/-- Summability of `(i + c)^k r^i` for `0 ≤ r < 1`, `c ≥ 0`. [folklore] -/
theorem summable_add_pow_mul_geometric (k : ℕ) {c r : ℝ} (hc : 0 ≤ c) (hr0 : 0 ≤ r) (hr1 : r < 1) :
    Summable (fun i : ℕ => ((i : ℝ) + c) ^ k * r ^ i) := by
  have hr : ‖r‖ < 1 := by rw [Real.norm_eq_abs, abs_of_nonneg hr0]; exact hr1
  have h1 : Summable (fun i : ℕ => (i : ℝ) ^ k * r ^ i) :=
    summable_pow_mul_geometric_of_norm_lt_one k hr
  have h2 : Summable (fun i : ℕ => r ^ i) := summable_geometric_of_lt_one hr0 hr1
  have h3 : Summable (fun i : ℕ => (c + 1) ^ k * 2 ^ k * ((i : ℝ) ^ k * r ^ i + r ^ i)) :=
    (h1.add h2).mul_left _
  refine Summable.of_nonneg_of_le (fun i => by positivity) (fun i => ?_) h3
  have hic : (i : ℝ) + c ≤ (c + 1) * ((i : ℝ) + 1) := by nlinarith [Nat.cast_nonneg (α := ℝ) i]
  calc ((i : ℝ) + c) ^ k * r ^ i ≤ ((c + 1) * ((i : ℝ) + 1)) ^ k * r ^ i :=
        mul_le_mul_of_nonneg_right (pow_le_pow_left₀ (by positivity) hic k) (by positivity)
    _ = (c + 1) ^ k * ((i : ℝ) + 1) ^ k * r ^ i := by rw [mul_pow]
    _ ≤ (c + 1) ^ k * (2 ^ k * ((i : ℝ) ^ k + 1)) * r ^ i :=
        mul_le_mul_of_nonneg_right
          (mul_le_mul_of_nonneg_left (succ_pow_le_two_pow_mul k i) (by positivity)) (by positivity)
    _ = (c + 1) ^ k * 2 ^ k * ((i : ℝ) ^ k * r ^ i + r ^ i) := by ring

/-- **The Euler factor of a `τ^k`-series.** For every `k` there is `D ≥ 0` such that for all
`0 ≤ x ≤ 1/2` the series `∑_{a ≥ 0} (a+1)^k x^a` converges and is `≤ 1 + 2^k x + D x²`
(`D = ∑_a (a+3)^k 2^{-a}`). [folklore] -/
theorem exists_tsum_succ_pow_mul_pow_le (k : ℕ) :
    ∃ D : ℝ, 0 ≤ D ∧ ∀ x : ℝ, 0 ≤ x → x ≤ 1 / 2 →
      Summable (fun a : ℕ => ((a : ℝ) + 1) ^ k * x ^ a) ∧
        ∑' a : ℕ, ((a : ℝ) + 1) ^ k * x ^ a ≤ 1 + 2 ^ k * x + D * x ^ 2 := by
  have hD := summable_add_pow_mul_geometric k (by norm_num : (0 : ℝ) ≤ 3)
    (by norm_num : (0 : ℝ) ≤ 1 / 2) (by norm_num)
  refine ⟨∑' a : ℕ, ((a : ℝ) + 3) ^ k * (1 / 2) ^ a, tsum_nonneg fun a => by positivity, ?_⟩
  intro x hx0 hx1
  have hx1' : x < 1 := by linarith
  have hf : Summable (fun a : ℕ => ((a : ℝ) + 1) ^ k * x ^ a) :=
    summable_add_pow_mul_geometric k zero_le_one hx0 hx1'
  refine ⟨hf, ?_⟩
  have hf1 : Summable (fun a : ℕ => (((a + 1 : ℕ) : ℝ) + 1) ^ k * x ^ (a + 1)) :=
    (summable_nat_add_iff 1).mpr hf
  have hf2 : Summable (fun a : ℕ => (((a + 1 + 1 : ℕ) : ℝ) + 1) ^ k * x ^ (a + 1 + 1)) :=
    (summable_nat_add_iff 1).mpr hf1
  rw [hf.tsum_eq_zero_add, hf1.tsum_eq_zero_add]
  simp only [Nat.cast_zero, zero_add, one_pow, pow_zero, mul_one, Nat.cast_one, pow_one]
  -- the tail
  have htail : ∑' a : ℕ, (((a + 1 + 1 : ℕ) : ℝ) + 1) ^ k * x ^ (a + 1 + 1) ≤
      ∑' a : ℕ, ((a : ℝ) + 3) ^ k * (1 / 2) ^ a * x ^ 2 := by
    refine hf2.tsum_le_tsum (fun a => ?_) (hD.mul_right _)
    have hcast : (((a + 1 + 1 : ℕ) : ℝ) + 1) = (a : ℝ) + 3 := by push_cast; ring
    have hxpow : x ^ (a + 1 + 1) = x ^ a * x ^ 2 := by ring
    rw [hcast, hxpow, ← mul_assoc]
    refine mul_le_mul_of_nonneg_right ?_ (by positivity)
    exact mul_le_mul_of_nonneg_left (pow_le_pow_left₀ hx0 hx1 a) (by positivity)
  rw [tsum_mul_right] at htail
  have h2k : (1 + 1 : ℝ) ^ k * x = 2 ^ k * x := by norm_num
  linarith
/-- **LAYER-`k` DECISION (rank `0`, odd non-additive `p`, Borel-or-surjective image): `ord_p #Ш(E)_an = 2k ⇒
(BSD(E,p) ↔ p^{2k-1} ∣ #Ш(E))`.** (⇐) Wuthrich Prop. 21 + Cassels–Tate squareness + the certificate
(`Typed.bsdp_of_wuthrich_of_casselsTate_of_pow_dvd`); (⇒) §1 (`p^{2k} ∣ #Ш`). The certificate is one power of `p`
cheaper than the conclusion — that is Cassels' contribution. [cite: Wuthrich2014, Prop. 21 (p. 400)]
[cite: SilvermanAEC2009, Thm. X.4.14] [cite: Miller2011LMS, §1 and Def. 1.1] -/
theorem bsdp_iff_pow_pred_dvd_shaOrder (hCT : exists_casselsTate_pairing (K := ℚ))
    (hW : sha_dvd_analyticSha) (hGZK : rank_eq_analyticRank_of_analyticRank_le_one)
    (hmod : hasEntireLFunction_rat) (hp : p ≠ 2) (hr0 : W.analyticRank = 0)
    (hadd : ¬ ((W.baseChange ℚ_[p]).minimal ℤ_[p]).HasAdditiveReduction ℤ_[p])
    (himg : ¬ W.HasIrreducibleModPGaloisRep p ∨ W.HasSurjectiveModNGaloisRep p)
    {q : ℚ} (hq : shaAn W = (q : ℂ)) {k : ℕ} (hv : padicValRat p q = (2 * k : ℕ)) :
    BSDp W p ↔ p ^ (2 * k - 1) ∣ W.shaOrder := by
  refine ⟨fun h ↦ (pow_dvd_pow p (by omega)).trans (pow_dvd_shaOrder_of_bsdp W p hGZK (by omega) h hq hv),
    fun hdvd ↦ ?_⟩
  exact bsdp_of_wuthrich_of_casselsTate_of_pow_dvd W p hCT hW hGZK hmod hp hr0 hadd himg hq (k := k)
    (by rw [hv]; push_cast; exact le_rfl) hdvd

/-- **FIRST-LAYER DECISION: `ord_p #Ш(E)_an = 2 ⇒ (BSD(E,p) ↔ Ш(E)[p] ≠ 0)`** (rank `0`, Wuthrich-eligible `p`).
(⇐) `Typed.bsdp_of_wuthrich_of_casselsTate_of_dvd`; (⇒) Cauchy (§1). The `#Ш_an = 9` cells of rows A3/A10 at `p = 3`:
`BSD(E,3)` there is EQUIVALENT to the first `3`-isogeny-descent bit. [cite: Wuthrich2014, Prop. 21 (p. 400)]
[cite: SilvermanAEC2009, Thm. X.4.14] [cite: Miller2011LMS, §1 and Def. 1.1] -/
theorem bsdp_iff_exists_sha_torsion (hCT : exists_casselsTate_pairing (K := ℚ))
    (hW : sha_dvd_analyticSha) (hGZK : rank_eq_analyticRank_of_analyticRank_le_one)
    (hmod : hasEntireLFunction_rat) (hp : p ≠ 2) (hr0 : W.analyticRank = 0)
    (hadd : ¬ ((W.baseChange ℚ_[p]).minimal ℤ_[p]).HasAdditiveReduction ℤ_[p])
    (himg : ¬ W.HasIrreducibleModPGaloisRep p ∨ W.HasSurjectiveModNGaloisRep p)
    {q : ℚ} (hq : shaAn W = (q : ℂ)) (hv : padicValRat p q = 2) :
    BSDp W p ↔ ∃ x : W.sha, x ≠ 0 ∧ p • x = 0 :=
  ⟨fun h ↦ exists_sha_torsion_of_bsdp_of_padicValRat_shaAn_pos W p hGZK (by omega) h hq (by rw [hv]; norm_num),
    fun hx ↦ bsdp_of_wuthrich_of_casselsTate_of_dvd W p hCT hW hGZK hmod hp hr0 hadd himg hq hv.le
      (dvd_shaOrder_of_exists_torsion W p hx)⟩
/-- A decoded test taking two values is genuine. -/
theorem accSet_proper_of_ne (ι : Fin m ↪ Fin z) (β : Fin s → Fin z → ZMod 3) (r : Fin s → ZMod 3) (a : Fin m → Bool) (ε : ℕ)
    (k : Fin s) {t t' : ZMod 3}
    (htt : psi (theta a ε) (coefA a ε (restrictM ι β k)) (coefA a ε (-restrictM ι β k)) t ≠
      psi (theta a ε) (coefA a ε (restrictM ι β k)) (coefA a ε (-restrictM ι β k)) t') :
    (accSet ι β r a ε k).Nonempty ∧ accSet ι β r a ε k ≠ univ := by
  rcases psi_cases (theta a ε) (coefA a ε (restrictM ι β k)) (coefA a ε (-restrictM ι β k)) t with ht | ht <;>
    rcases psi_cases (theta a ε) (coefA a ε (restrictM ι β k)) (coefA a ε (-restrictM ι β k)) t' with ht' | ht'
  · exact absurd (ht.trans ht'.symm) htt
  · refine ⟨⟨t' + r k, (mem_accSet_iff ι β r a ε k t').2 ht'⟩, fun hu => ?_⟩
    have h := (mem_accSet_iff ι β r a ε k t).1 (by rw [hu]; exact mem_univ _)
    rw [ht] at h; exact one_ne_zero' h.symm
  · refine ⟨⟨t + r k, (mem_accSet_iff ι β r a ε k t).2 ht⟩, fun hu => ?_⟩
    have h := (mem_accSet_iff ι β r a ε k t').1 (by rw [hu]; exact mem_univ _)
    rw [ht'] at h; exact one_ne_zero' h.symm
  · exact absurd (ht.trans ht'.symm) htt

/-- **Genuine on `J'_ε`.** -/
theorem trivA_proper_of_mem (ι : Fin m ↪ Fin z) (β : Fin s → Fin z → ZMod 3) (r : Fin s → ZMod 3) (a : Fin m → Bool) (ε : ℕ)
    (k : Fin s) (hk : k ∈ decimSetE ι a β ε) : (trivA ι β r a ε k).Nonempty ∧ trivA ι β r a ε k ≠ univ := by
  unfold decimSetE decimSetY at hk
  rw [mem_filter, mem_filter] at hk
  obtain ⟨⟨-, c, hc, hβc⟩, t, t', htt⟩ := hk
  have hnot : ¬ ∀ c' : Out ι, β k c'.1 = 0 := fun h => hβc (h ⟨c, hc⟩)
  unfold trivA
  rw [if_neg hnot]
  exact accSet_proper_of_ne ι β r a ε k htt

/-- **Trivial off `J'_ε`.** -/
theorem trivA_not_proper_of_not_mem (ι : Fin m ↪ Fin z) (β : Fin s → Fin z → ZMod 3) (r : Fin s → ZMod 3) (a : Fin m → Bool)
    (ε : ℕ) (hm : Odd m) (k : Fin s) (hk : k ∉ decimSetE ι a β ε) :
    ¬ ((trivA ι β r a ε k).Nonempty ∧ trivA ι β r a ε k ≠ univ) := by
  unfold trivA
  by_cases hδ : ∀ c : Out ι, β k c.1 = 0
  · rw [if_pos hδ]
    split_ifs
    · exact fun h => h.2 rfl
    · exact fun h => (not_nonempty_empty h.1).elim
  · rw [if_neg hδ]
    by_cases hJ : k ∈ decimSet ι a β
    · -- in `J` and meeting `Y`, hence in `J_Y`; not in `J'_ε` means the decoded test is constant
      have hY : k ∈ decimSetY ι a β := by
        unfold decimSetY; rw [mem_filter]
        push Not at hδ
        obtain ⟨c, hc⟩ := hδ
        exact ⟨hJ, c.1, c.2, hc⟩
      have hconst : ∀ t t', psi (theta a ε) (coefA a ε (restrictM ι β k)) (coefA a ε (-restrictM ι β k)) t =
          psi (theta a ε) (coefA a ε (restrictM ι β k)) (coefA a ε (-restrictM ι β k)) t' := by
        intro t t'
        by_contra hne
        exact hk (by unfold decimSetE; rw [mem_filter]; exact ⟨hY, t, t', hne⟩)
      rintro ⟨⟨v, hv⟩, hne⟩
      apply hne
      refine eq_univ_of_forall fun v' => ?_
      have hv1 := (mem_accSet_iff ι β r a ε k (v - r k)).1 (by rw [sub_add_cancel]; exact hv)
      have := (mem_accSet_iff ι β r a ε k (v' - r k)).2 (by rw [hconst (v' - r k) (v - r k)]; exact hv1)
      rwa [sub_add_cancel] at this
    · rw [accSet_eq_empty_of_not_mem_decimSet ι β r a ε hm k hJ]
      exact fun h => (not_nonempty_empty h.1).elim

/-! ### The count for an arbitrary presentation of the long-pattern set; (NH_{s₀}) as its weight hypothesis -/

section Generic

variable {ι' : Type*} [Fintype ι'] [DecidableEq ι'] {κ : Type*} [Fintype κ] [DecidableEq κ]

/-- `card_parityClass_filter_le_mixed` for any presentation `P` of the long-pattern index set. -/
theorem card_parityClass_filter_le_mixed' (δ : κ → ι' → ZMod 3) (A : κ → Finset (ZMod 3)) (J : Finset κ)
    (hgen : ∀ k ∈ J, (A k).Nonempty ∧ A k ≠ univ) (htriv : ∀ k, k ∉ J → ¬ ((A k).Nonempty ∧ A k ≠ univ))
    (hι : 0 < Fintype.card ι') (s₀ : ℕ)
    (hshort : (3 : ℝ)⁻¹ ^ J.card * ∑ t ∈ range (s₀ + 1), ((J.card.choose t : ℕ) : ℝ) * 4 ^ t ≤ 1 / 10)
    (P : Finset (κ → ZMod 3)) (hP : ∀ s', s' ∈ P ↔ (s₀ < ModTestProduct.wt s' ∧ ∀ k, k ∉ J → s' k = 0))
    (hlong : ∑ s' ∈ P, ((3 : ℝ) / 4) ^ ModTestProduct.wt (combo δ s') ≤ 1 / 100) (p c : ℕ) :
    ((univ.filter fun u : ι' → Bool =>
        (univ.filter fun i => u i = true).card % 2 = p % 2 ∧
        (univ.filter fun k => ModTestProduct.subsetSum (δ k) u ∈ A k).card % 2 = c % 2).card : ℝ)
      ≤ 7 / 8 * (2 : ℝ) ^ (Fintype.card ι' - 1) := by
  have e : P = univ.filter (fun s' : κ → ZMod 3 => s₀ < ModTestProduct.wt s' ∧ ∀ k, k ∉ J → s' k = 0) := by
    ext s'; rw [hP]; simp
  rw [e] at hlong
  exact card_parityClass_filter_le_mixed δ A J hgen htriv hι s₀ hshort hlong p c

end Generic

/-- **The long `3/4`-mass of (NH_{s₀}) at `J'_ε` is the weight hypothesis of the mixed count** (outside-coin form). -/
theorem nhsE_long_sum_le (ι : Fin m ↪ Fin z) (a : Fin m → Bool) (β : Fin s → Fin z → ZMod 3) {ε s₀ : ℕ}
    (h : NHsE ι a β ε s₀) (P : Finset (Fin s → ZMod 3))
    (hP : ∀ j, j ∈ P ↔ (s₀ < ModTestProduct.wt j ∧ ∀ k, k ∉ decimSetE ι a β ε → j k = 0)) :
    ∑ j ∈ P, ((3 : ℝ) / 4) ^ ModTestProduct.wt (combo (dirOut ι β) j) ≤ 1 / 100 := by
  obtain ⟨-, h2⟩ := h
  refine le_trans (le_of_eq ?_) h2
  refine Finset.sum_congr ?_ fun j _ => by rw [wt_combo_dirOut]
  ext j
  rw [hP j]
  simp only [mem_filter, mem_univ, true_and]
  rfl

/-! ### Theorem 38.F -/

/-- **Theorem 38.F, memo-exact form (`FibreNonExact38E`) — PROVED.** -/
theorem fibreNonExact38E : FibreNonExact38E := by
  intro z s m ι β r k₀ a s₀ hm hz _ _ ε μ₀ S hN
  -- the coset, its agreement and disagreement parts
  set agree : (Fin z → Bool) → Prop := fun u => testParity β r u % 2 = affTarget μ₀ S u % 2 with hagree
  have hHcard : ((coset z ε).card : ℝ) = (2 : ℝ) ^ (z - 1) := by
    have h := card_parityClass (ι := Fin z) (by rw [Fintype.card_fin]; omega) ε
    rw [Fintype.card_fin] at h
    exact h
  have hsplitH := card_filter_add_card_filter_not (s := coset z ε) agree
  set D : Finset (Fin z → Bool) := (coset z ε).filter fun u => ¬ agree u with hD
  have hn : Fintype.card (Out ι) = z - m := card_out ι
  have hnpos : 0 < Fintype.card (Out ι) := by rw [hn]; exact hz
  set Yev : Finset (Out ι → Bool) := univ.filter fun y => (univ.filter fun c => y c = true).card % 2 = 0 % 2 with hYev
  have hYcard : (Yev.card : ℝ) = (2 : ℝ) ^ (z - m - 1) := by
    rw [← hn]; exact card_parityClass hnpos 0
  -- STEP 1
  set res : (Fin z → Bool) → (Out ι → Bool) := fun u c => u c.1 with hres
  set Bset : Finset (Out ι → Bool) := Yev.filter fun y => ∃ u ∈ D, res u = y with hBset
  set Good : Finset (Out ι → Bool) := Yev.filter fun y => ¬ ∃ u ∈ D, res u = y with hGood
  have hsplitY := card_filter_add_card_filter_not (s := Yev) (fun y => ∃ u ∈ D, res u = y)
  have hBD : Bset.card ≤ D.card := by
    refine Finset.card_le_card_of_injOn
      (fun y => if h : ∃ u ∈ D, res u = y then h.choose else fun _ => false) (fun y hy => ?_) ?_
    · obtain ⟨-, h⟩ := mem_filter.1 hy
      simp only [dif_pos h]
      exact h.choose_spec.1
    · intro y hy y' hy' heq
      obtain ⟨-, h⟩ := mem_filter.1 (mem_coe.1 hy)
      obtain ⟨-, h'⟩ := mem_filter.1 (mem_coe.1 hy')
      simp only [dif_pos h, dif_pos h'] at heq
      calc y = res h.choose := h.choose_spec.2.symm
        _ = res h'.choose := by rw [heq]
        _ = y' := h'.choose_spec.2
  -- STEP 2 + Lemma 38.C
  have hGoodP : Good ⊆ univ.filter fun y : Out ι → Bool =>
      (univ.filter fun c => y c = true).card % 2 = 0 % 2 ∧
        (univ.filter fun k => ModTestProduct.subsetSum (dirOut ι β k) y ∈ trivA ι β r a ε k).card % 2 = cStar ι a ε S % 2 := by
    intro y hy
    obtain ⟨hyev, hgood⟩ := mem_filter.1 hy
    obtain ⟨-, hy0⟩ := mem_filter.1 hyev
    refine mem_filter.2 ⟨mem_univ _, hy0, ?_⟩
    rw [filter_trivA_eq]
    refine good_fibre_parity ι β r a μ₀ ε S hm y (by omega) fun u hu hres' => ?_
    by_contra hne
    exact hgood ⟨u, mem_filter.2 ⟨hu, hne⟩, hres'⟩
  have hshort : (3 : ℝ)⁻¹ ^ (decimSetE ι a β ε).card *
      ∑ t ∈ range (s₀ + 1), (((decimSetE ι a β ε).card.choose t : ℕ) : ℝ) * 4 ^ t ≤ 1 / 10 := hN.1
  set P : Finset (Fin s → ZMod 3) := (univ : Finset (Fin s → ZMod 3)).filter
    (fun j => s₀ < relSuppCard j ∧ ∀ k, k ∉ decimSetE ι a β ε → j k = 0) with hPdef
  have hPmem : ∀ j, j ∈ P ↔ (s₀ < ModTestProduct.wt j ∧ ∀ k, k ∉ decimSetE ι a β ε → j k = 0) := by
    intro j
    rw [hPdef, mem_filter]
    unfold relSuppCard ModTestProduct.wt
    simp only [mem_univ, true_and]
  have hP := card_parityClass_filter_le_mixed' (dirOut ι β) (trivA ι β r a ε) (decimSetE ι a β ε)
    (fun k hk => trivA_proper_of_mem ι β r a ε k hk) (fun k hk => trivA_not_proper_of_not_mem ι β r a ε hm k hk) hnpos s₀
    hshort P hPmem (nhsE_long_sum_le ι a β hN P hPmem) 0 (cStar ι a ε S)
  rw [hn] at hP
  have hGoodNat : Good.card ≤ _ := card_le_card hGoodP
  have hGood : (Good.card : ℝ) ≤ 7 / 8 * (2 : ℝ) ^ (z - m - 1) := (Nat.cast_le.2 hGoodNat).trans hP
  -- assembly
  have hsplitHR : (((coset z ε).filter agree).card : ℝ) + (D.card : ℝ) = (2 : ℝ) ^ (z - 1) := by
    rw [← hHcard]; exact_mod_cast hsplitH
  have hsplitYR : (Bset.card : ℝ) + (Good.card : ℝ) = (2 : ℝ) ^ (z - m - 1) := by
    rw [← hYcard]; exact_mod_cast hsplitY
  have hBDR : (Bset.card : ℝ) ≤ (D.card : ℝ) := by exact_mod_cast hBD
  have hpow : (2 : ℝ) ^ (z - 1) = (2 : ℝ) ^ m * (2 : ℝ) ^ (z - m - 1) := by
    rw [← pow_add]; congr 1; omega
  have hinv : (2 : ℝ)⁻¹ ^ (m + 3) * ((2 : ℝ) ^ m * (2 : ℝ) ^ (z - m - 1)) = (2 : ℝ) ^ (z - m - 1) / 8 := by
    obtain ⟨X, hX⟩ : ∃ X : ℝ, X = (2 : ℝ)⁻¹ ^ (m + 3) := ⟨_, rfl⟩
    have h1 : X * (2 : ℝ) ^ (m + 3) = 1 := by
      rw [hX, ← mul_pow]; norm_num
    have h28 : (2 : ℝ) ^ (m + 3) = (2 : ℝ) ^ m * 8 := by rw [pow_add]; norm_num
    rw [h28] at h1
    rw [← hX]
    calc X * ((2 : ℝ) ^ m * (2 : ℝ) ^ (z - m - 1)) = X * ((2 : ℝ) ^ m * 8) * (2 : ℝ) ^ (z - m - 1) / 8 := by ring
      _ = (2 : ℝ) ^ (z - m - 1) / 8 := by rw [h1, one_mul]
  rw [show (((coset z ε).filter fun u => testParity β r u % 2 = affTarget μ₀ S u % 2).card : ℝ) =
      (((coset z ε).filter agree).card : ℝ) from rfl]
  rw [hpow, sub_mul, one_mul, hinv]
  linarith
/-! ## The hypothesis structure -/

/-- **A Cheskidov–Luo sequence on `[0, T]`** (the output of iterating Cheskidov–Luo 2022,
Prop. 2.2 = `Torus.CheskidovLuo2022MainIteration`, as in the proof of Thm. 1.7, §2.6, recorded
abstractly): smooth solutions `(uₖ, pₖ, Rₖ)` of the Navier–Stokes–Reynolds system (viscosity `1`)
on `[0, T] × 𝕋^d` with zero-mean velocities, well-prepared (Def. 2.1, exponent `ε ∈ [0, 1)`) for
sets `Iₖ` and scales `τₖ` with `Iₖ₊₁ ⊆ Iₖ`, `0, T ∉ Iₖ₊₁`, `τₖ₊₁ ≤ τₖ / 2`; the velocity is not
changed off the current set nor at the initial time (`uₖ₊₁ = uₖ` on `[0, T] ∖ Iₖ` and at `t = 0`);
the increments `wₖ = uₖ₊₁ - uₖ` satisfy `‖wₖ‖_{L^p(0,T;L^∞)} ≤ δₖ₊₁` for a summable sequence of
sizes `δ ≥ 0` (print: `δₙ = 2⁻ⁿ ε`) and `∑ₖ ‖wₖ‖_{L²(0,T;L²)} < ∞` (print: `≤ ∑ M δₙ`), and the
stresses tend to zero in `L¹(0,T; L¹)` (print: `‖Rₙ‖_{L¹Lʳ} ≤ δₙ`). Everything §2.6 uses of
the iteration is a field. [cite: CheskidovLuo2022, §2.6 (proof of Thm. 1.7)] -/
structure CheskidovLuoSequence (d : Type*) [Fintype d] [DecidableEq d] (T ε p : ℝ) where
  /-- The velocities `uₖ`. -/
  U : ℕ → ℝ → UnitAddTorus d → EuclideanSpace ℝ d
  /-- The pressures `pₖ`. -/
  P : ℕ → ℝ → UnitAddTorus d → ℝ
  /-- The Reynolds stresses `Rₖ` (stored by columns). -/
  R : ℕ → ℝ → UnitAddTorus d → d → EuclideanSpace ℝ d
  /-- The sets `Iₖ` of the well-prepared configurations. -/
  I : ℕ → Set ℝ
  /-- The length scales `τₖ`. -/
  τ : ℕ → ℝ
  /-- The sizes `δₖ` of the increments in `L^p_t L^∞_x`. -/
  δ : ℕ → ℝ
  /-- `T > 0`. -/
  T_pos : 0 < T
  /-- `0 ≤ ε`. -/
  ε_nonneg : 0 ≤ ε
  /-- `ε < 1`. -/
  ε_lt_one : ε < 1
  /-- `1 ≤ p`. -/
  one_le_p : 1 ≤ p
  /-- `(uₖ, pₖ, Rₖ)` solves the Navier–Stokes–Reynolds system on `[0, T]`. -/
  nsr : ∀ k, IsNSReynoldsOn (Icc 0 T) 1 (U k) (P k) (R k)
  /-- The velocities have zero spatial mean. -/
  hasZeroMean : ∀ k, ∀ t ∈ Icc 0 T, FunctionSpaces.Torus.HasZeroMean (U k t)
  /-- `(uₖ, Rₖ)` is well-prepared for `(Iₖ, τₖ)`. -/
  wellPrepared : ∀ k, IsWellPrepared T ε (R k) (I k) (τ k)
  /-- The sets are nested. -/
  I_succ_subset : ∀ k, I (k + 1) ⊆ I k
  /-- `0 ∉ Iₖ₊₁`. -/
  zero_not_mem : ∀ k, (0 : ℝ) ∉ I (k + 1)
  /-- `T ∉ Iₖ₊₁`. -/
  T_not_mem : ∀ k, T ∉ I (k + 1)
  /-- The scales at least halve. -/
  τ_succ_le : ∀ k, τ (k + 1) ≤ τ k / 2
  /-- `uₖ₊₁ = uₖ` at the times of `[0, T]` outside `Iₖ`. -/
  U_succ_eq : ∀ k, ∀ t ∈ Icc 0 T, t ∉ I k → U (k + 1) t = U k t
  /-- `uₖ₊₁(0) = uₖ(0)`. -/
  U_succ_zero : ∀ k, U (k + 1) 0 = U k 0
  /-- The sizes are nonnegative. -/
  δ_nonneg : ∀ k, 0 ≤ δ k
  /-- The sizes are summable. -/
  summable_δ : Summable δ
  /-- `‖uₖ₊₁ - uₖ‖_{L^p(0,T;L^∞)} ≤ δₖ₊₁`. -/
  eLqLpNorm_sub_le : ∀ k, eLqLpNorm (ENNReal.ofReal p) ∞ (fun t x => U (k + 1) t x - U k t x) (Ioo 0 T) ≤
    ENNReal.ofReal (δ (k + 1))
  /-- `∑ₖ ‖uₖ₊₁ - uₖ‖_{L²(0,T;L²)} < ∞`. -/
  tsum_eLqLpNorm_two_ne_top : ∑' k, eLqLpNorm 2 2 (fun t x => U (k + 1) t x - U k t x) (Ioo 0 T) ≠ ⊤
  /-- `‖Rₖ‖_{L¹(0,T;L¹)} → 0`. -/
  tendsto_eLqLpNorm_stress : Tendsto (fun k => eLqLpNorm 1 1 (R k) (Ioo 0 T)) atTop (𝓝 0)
★ ★ ★ ★ ★
Scan the material above. Copy each line that holds the word "DecidableEq".

Response box:
variable {ι' : Type*} [Fintype ι'] [DecidableEq ι'] {κ : Type*} [Fintype κ] [DecidableEq κ]
structure CheskidovLuoSequence (d : Type*) [Fintype d] [DecidableEq d] (T ε p : ℝ) where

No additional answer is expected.